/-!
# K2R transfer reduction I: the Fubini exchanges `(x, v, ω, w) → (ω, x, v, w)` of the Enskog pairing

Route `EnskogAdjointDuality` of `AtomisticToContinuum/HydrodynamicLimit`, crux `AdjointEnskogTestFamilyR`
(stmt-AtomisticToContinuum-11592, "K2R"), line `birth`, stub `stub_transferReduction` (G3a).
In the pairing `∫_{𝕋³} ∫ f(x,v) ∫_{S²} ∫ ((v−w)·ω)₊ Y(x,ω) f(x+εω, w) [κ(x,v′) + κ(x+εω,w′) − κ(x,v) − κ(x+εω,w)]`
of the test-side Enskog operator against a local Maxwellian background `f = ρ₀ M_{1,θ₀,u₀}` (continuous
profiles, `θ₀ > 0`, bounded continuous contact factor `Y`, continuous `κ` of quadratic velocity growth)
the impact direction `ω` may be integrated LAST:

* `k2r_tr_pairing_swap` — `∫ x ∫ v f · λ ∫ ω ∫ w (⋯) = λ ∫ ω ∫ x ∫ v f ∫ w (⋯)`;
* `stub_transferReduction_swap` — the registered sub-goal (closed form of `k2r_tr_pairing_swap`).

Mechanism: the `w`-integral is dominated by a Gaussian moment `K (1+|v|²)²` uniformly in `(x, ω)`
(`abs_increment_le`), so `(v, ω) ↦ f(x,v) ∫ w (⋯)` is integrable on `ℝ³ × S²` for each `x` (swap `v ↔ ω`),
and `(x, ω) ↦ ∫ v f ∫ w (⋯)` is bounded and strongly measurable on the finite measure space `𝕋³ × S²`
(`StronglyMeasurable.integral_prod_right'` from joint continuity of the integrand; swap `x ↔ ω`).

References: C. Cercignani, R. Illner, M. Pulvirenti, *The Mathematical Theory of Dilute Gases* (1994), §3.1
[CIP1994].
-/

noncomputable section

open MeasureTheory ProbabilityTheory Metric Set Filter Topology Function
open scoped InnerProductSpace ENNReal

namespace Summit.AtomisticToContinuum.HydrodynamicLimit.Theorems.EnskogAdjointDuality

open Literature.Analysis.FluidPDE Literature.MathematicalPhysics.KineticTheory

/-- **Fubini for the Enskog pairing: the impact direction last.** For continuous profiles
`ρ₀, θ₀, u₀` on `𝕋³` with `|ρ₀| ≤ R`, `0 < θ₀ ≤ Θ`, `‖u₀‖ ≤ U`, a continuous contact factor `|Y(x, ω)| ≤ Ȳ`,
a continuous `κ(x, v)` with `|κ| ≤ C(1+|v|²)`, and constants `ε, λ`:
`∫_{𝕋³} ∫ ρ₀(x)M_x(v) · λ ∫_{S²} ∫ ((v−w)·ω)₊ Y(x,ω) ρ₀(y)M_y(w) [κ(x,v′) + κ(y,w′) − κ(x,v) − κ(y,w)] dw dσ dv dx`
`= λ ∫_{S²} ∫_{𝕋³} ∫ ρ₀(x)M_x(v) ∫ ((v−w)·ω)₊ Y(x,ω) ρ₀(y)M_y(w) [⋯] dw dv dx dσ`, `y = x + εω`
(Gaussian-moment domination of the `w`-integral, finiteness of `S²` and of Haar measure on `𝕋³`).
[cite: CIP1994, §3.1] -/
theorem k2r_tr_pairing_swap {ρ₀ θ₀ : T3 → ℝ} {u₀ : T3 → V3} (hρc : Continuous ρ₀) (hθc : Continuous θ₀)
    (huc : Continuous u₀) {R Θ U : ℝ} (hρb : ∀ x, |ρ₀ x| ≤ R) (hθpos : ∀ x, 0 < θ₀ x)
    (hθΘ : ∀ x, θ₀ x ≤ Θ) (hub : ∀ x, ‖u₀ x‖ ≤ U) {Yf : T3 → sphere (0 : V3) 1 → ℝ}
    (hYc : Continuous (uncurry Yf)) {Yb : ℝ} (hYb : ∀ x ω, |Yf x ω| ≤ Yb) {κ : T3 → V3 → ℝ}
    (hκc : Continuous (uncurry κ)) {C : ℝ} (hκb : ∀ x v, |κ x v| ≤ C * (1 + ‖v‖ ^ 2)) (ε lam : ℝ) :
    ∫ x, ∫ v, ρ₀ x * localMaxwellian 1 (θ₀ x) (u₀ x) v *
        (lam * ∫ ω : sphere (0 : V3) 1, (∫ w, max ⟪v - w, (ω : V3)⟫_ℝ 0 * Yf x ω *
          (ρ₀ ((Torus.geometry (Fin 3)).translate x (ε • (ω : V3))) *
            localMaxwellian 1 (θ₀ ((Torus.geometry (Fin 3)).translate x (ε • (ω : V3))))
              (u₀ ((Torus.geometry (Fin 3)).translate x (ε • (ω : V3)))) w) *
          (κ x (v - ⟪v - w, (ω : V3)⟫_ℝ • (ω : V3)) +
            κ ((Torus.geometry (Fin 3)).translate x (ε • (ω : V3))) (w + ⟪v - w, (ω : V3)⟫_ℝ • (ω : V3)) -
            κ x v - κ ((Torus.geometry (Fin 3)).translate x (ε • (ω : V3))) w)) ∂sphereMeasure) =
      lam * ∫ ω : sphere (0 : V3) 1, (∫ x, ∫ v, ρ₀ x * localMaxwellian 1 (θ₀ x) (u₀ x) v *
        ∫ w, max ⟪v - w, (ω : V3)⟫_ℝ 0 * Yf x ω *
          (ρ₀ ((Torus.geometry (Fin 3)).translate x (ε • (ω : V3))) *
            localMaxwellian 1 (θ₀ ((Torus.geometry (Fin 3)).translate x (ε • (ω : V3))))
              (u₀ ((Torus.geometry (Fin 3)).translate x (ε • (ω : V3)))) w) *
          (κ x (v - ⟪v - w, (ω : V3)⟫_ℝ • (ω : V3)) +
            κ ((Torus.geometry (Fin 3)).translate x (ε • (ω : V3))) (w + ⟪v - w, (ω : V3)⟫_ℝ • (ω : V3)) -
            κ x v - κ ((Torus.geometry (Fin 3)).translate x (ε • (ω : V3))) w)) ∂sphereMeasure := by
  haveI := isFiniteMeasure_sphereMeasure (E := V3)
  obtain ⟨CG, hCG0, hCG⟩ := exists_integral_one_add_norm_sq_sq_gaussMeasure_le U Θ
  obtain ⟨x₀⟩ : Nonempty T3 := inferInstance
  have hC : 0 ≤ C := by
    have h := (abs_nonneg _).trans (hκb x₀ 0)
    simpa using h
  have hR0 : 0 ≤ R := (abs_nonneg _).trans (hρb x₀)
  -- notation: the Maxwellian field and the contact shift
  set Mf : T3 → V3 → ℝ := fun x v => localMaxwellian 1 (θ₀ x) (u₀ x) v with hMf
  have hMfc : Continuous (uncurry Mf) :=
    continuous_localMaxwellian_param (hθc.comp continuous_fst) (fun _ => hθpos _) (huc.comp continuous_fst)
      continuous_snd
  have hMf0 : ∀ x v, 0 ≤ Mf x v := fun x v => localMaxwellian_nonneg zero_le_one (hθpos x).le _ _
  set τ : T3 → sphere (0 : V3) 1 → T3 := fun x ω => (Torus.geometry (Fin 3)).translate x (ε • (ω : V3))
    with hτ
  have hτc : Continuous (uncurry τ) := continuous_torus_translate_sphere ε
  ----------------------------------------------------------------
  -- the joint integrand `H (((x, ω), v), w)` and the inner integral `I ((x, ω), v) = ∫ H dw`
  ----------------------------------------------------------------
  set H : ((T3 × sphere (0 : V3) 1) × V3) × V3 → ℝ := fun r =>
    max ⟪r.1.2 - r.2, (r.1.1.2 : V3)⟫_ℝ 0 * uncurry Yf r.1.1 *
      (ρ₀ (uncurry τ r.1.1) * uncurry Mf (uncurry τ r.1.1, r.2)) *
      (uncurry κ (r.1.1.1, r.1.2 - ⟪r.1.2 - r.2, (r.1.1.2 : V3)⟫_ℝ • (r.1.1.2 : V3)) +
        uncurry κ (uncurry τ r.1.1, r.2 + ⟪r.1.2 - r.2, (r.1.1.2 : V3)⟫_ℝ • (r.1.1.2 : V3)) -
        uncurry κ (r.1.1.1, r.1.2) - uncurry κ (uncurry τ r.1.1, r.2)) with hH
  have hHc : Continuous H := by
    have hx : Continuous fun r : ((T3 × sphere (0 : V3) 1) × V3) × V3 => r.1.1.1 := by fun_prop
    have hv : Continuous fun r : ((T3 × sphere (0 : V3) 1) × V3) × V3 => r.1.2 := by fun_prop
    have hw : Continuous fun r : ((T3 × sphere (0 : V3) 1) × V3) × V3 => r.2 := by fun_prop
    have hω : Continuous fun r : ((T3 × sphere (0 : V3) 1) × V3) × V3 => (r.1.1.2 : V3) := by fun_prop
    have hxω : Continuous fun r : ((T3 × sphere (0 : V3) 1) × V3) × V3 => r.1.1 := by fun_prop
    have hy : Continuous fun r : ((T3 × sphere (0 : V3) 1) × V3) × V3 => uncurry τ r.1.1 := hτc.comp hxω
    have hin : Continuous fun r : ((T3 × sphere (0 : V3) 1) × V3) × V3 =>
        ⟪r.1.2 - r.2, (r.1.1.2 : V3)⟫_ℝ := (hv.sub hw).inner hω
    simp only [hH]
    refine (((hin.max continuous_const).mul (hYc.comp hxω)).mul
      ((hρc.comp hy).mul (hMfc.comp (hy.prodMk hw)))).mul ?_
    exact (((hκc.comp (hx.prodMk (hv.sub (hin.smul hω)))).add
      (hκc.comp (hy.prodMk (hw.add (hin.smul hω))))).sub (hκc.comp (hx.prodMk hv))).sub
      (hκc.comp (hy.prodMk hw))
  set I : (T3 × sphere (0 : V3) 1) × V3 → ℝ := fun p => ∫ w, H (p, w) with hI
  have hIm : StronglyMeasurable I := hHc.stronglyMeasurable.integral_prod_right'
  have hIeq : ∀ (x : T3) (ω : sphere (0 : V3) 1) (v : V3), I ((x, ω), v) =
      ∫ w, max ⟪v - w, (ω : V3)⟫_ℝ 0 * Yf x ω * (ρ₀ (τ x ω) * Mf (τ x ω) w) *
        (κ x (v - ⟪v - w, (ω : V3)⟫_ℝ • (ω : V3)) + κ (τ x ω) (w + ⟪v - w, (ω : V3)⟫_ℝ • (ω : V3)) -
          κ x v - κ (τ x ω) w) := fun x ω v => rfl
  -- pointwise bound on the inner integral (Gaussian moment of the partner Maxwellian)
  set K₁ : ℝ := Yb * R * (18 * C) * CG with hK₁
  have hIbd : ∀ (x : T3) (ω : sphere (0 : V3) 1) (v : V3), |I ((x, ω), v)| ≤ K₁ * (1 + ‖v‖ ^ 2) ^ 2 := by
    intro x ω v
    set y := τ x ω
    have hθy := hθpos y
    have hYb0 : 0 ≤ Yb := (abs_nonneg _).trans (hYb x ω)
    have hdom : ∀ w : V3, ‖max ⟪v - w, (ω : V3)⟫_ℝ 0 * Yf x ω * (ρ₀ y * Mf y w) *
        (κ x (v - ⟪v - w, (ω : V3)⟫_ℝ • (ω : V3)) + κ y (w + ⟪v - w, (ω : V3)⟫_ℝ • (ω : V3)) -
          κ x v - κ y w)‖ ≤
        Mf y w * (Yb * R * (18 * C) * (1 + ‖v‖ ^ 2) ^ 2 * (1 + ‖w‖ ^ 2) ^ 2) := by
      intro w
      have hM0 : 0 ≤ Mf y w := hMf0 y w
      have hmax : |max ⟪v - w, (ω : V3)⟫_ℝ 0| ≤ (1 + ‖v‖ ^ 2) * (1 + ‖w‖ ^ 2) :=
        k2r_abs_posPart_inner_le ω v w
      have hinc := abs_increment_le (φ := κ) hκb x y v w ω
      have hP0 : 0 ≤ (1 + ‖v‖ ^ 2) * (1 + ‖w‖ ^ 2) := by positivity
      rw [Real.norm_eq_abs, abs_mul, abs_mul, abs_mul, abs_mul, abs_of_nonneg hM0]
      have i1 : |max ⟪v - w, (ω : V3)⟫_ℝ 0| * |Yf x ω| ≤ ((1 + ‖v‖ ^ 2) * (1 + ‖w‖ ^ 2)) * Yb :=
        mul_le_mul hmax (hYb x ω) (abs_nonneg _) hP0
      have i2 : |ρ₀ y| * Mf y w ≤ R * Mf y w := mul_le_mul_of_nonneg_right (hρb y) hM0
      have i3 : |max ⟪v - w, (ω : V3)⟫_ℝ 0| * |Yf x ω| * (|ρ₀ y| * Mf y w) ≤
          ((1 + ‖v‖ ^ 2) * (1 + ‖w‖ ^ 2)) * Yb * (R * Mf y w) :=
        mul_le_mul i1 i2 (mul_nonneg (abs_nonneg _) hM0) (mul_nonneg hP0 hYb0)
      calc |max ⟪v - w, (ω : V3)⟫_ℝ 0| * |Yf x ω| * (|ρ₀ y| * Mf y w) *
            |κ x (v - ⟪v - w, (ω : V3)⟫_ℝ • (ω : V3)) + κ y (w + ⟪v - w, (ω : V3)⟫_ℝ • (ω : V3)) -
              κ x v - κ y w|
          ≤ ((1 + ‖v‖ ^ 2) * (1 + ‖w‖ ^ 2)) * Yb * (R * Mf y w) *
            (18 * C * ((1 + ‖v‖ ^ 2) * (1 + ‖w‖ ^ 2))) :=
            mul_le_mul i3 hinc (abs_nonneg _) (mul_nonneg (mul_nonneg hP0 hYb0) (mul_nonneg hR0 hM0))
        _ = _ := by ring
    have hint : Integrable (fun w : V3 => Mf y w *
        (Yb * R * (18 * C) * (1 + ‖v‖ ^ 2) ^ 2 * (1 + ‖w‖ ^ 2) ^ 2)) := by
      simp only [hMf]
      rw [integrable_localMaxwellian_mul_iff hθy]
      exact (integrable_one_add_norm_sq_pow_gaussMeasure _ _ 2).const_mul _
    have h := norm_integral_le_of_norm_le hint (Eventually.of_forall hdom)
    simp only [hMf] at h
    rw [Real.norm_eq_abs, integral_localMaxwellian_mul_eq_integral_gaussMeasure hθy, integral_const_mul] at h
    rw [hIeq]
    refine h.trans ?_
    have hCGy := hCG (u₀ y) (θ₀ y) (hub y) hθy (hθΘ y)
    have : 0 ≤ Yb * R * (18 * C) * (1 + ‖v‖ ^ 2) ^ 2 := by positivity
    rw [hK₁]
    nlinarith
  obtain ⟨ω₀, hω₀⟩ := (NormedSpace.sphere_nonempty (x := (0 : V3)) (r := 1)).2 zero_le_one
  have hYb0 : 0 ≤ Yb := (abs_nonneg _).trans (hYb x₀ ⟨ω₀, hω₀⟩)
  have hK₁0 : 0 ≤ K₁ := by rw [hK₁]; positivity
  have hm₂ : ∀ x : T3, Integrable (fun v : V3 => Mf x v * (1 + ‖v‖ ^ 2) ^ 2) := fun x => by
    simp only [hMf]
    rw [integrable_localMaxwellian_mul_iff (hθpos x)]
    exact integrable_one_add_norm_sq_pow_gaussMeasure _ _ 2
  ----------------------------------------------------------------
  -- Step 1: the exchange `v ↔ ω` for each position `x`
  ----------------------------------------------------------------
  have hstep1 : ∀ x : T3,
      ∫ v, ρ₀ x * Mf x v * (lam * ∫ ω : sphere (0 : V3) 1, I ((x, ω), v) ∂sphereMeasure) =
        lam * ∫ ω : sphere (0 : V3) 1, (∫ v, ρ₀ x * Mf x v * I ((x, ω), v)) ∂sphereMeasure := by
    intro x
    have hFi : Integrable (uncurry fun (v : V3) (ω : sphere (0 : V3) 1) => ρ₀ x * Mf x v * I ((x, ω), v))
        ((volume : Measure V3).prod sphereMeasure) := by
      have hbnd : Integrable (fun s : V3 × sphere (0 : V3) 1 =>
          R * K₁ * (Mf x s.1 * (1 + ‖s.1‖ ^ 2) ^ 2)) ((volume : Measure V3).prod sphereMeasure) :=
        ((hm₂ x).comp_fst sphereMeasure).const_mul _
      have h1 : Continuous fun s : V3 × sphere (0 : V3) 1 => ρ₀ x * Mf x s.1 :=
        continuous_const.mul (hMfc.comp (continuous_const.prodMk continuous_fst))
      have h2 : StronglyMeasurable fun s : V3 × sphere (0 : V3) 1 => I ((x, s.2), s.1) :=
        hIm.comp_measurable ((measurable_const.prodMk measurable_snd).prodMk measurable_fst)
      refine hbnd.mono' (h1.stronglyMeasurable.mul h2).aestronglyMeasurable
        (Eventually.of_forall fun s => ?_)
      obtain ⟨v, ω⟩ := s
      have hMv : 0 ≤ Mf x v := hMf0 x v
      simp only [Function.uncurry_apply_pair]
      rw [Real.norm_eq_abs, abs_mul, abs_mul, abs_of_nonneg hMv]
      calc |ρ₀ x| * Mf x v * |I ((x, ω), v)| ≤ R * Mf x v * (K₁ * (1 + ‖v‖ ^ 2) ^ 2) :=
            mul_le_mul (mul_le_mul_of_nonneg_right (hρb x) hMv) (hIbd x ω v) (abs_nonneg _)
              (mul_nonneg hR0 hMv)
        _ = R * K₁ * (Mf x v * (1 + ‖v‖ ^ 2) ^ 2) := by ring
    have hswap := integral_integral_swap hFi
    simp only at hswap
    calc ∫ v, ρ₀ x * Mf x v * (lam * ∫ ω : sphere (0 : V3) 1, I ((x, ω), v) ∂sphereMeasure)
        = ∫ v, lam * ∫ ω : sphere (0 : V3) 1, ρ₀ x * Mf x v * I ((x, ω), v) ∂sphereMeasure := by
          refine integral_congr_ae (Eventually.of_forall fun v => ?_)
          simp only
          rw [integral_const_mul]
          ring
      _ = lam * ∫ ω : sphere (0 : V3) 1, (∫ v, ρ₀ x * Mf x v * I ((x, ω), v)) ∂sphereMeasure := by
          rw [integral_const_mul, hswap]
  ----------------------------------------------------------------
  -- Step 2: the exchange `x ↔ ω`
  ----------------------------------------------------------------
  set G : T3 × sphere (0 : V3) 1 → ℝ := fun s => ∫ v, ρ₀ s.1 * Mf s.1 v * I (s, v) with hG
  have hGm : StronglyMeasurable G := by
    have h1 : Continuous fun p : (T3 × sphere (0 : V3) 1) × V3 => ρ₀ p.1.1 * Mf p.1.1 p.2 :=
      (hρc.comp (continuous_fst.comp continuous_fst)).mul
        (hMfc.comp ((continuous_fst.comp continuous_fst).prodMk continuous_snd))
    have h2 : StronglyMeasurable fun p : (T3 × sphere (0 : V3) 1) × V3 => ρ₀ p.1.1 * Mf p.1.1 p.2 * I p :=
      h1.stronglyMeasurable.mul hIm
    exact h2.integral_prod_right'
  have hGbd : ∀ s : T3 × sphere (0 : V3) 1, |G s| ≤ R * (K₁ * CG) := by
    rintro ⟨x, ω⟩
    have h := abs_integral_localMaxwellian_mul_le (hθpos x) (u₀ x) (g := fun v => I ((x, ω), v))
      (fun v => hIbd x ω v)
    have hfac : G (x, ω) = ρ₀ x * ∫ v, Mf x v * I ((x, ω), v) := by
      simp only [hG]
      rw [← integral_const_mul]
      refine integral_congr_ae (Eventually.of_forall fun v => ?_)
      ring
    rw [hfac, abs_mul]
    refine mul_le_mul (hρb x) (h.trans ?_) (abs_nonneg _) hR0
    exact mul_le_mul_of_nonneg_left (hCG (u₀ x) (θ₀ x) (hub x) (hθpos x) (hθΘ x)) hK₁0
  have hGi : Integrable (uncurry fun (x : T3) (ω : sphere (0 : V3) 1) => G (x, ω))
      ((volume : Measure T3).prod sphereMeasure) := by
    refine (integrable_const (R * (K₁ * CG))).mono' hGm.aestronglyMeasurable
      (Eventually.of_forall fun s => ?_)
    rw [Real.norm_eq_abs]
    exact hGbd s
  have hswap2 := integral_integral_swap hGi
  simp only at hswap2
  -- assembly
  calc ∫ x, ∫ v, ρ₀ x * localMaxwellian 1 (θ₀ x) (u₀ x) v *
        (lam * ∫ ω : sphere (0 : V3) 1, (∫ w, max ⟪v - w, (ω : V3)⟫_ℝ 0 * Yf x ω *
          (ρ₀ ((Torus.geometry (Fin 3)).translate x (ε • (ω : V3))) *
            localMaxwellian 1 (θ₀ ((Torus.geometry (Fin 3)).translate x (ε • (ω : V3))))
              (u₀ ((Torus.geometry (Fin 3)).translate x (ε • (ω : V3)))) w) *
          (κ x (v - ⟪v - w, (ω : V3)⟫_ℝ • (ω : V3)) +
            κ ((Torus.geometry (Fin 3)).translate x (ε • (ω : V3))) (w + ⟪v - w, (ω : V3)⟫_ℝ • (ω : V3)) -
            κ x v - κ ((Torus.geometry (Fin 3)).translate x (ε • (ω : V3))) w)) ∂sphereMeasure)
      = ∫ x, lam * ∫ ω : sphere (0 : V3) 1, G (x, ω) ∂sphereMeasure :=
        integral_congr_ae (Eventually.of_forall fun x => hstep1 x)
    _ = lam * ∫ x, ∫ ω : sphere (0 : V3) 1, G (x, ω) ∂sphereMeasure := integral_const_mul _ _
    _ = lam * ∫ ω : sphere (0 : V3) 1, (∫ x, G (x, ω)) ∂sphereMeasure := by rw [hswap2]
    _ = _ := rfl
= = = = = = =
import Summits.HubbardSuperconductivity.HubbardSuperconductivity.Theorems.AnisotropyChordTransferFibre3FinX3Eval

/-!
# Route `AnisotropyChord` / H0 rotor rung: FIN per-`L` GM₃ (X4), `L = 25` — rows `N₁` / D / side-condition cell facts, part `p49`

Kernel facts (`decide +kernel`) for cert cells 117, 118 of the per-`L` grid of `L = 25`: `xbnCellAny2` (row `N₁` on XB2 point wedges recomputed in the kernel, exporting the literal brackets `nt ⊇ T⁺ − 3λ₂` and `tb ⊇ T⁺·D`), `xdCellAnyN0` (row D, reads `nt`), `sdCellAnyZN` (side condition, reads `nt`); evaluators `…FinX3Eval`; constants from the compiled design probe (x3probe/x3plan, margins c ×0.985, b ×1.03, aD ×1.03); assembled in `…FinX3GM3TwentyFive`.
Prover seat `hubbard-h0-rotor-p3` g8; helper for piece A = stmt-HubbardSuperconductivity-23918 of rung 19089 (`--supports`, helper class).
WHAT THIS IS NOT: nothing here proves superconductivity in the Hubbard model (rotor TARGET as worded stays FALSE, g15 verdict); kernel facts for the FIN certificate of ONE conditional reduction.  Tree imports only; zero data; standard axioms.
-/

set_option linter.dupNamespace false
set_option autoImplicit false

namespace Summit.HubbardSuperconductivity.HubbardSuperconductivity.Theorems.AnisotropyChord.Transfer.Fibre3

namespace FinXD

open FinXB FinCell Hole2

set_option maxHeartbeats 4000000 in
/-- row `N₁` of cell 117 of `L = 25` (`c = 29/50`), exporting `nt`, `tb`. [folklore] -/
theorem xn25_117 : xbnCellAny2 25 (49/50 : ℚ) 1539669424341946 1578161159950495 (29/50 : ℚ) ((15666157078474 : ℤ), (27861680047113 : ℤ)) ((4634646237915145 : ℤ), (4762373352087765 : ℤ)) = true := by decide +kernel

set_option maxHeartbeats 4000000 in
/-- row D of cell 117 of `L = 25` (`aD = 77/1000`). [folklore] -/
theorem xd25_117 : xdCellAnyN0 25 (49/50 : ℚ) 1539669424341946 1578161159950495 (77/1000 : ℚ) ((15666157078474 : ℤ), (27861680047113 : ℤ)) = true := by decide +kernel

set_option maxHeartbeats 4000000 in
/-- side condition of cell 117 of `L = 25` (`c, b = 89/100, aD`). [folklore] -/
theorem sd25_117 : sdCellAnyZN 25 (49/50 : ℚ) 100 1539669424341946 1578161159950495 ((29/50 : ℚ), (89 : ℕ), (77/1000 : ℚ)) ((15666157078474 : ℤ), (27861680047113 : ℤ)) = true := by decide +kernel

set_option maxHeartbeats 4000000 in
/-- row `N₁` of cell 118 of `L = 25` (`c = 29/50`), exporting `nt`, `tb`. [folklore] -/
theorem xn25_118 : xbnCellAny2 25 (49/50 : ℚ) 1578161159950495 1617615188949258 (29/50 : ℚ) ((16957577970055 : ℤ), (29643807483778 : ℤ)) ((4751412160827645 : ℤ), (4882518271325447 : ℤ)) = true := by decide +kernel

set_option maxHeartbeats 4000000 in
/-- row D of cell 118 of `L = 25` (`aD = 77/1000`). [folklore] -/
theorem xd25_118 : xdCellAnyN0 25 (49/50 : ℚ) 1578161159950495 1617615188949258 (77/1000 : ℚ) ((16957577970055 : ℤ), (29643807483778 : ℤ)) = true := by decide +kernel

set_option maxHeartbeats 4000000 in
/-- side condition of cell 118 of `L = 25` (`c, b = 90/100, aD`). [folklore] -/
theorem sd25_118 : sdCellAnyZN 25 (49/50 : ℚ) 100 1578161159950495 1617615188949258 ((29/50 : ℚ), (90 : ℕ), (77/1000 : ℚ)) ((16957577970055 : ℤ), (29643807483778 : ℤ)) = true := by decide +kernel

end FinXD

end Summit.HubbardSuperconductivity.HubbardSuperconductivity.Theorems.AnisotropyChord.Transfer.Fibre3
= = = = = = =
◆ Exercise objective ◆
Report the number of lines in the listing that hold the string "HydrodynamicLimit", and nothing else.

◆ Expected output ◆
2